Developing teamwork in the commercial world has become a business in its own right. Large companies spend thousands of pounds on consultation, training and away days in order to develop teams that work better and more efficiently together. In the public sector, budgets are a lot smaller, but there’s no reason why you can’t use what’s worked for others and adapt it in order to create a great team ethos in your care home.
There are literally hundreds, if not thousands, of articles published online in which experienced managers and consultants offer practical advice about creating a great team. Their advice is essentially free, so we’ve pulled together a summary of some of the most interesting ones that you could adapt for your care home.

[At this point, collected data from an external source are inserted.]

/-- **… hence branch C's per-datum antecedent «∃ ρ qK, QPinned ∧ PilotKummerCompatHull» FAILS** there (any `col`, every pair of realising
ideles) — W-neg-1's `WRow.not_exists_qPinned_and_hull_triple_of_hullCells_tameSharp`. [cite: Mochizuki2012, IUTchIII Cor. 3.12 Step (xi-f) p. 184] [cite: DupuyHilado2025, §4.9] [claim: Mochizuki2012, status: disputed] -/
theorem WRow.not_exists_qPinned_and_hull_lamSeven_forty_band {k l : ℕ} (hk : k = 40) (hl : l.Prime) (hlo : 481 ≤ l) (hhi : l ≤ 22797790370745883)
    (T : Cor22.ThetaVolumeDatumAt (ratPoint ((2 : ℚ)⁻¹ + 2 / 7 ^ k)) l) :
    letI := T.instFieldF; letI := T.instNumberFieldF; letI := T.instAlgebraF; letI := T.instFieldK
    letI := T.instNumberFieldK; letI := T.instAlgebraK; letI := T.instFieldFbar; letI := T.instAlgebraFbar
    letI := T.instAlgebraKFbar; letI := T.instIsElliptic
    ∀ {logv : PadicLogs T.K} (hlog : LogvAnalytic logv) (M : Type) [Field M] [NumberField M]
      (archPk : ∀ (j : (thetaIndex (pilotDataOfK T.D T.K)).Label) (vQ : (thetaIndex (pilotDataOfK T.D T.K)).VQ),
        Set ((logShellsDH (pilotDataOfK T.D T.K) logv).Packet j vQ))
      (archSub : ∀ (j : (thetaIndex (pilotDataOfK T.D T.K)).Label) (v : (thetaIndex (pilotDataOfK T.D T.K)).V),
        Set ((logShellsDH (pilotDataOfK T.D T.K) logv).Packet j ((thetaIndex (pilotDataOfK T.D T.K)).over v)))
      (Ψ : ℤ → ∀ v : (thetaIndex (pilotDataOfK T.D T.K)).V, v ∈ (thetaIndex (pilotDataOfK T.D T.K)).Vbad →
        Set ((logShellsDH (pilotDataOfK T.D T.K) logv).StarPacket v))
      (act : ℤ → ∀ v : (thetaIndex (pilotDataOfK T.D T.K)).V, v ∈ (thetaIndex (pilotDataOfK T.D T.K)).Vbad →
        (logShellsDH (pilotDataOfK T.D T.K) logv).StarPacket v → Module.End ℚ ((logShellsDH (pilotDataOfK T.D T.K) logv).StarPacket v))
      (Mmod : ℤ → ∀ j : (thetaIndex (pilotDataOfK T.D T.K)).LabelStar, Set ((logShellsDH (pilotDataOfK T.D T.K) logv).GlobalPacket j.1))
      (region : ℤ → ∀ j : (thetaIndex (pilotDataOfK T.D T.K)).LabelStar, FinDivisor M → ∀ vQ : (thetaIndex (pilotDataOfK T.D T.K)).VQ,
        Set ((logShellsDH (pilotDataOfK T.D T.K) logv).Packet j.1 vQ))
      (n : ℤ) {HT : Type} {LogLink : HT → HT → Type} {IsFull : ∀ {s t : HT}, LogLink s t → Prop}
      (lat : LGPGaussianLogThetaLattice LogLink IsFull)
      {Frd : Type} {IsoF : Frd → Frd → Type} {Ob : Frd → Type} {realify : Frd → Frd} {Strip : Type}
      {IsoS : Strip → Strip → Type} {Mv : ∀ v : (thetaIndex (pilotDataOfK T.D T.K)).V, v ∈ (thetaIndex (pilotDataOfK T.D T.K)).Vbad → Type}
      [∀ v h, Monoid (Mv v h)]
      (sig : GlobalLGPFrobenioidSignature (thetaIndex (pilotDataOfK T.D T.K)).lstar (thetaIndex (pilotDataOfK T.D T.K)).V
        (· ∈ (thetaIndex (pilotDataOfK T.D T.K)).Vbad) Frd IsoF Ob realify Strip IsoS Mv)
      (split : SplittingMonoids Mv) {ObΔ : Type} {N : ∀ v : (thetaIndex (pilotDataOfK T.D T.K)).V, v ∈ (thetaIndex (pilotDataOfK T.D T.K)).Vbad → Type}
      [∀ v h, Monoid (N v h)] (qData : QPilotData ObΔ N)
      (tq : ∀ (pp : Nat.Primes) (x : (thetaIndex (pilotDataOfK T.D T.K)).Fibre (.inr pp)),
        haveI : Fact (pp : ℕ).Prime := ⟨pp.2⟩; kOf (pilotDataOfK T.D T.K) pp.1 x)
      (t : ∀ (pp : Nat.Primes) (_ : Fin (pilotDataOfK T.D T.K).lstar) (x : (thetaIndex (pilotDataOfK T.D T.K)).Fibre (.inr pp)),
        haveI : Fact (pp : ℕ).Prime := ⟨pp.2⟩; kOf (pilotDataOfK T.D T.K) pp.1 x)
      (htq0 : ∀ pp x, tq pp x ≠ 0)
      (htq1 : ∀ (pp : Nat.Primes) (x : (thetaIndex (pilotDataOfK T.D T.K)).Fibre (.inr pp)),
        haveI : Fact (pp : ℕ).Prime := ⟨pp.2⟩; placeOf (pilotDataOfK T.D T.K) pp.1 x ∉ (pilotDataOfK T.D T.K).S → ‖tq pp x‖ = 1)
      (col : ℤ → Column (logShellsDH (pilotDataOfK T.D T.K) logv))
      (_ht0 : ∀ pp i x, t pp i x ≠ 0)
      (_ht : ∀ (pp : Nat.Primes) (i : Fin (pilotDataOfK T.D T.K).lstar) (x : (thetaIndex (pilotDataOfK T.D T.K)).Fibre (.inr pp)),
        haveI : Fact (pp : ℕ).Prime := ⟨pp.2⟩
        Real.log ‖t pp i x‖ = -((pilotDataOfK T.D T.K).thetaPilot i (placeOf (pilotDataOfK T.D T.K) pp.1 x)) *
          logNorm T.K (placeOf (pilotDataOfK T.D T.K) pp.1 x) / localDegree T.K (placeOf (pilotDataOfK T.D T.K) pp.1 x))
      (_htq : ∀ (pp : Nat.Primes) (x : (thetaIndex (pilotDataOfK T.D T.K)).Fibre (.inr pp)),
        haveI : Fact (pp : ℕ).Prime := ⟨pp.2⟩
        Real.log ‖tq pp x‖ = -((pilotDataOfK T.D T.K).qPilot (placeOf (pilotDataOfK T.D T.K) pp.1 x)) *
          logNorm T.K (placeOf (pilotDataOfK T.D T.K) pp.1 x) / localDegree T.K (placeOf (pilotDataOfK T.D T.K) pp.1 x)),
      ¬ ∃ (ρ : (∀ v : (thetaIndex (pilotDataOfK T.D T.K)).V, v ∈ (thetaIndex (pilotDataOfK T.D T.K)).Vbad →
              Set ((logShellsDH (pilotDataOfK T.D T.K) logv).StarPacket v)) →
            ∀ (j : (thetaIndex (pilotDataOfK T.D T.K)).Label) (vQ : (thetaIndex (pilotDataOfK T.D T.K)).VQ),
              Set ((logShellsDH (pilotDataOfK T.D T.K) logv).Packet j vQ))
          (qK : ∀ v : (thetaIndex (pilotDataOfK T.D T.K)).V, v ∈ (thetaIndex (pilotDataOfK T.D T.K)).Vbad →
            Set ((logShellsDH (pilotDataOfK T.D T.K) logv).StarPacket v)),
          QPinned ({ toSituation := situationPrVol (pilotDataOfK T.D T.K) hlog M archPk archSub Ψ act Mmod region, col := col } :
              LatticeSituation (thetaIndex (pilotDataOfK T.D T.K)))
            (settingPrVolSharp (pilotDataOfK T.D T.K) hlog M archPk archSub Ψ act Mmod region n lat sig split qData tq t htq0 htq1) ρ qK ∧
          PilotKummerCompatHull ({ toSituation := situationPrVol (pilotDataOfK T.D T.K) hlog M archPk archSub Ψ act Mmod region, col := col } :
              LatticeSituation (thetaIndex (pilotDataOfK T.D T.K)))
            (settingPrVolSharp (pilotDataOfK T.D T.K) hlog M archPk archSub Ψ act Mmod region n lat sig split qData tq t htq0 htq1) ρ qK := by
  subst hk
  obtain ⟨hhi', hodd, h7, hi⟩ := RefBand.hex40_band_aux hl hlo hhi
  revert T
  rw [lamSeven_eq_hex40]
  intro T
  exact WRow.not_exists_qPinned_and_hull_triple_of_hullCells_tameSharp isABCTriple_hex40 T ⟨7, by norm_num⟩ (by norm_num) (by norm_num) (by norm_num)
    h7 (by norm_num) factorization_triple_hex40.2.2.1 (i := (l - 1) / 2 - 1) hi
    (fun A hA30 hA15 hAev hA3 hA5 => RefBand.cells_hex40_band hlo hhi' hodd (by omega) A hA30 hA15 hAev hA3 hA5)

After studying thousands of business teams, leaders and managers for well over 50 years, the international analyst group Gallup came to the conclusion that an organisation will be more successful when it develops what’s right with people rather than trying to change what’s wrong with them. When it comes to teamwork, the author advises managers to build teams around the talents of individuals, assigning responsibilities based on what comes naturally to each team member.
Two healthcare professionals from the South Tees Hospitals Foundation Trust have published their own strategy on team building. Their definition of a good team is elegantly simple: “In healthcare, good team building is where all team members understand, believe in and work towards the shared purpose of caring and working for residents.”
They advocate a continuous approach to teamwork to ensure everyone communicates, works to their strengths, works towards the same goals and there is a climate of openness and trust.
This research briefing from the My Home Life programme – an organisation which promotes the quality of life for those living and working in care homes – looks at how to build a positive culture for care home staff, which will have the knock-on effect of also creating a positive culture for the residents. If the staff are well-trained and motivate, residents will benefit greatly. “Team performance will impact on quality of life of residents, and resident and staff well-being are interdependent.”
ACAS provides free and impartial advice about fostering success through good workplace practices. They have published a guide to fostering good team working through the successful management of people.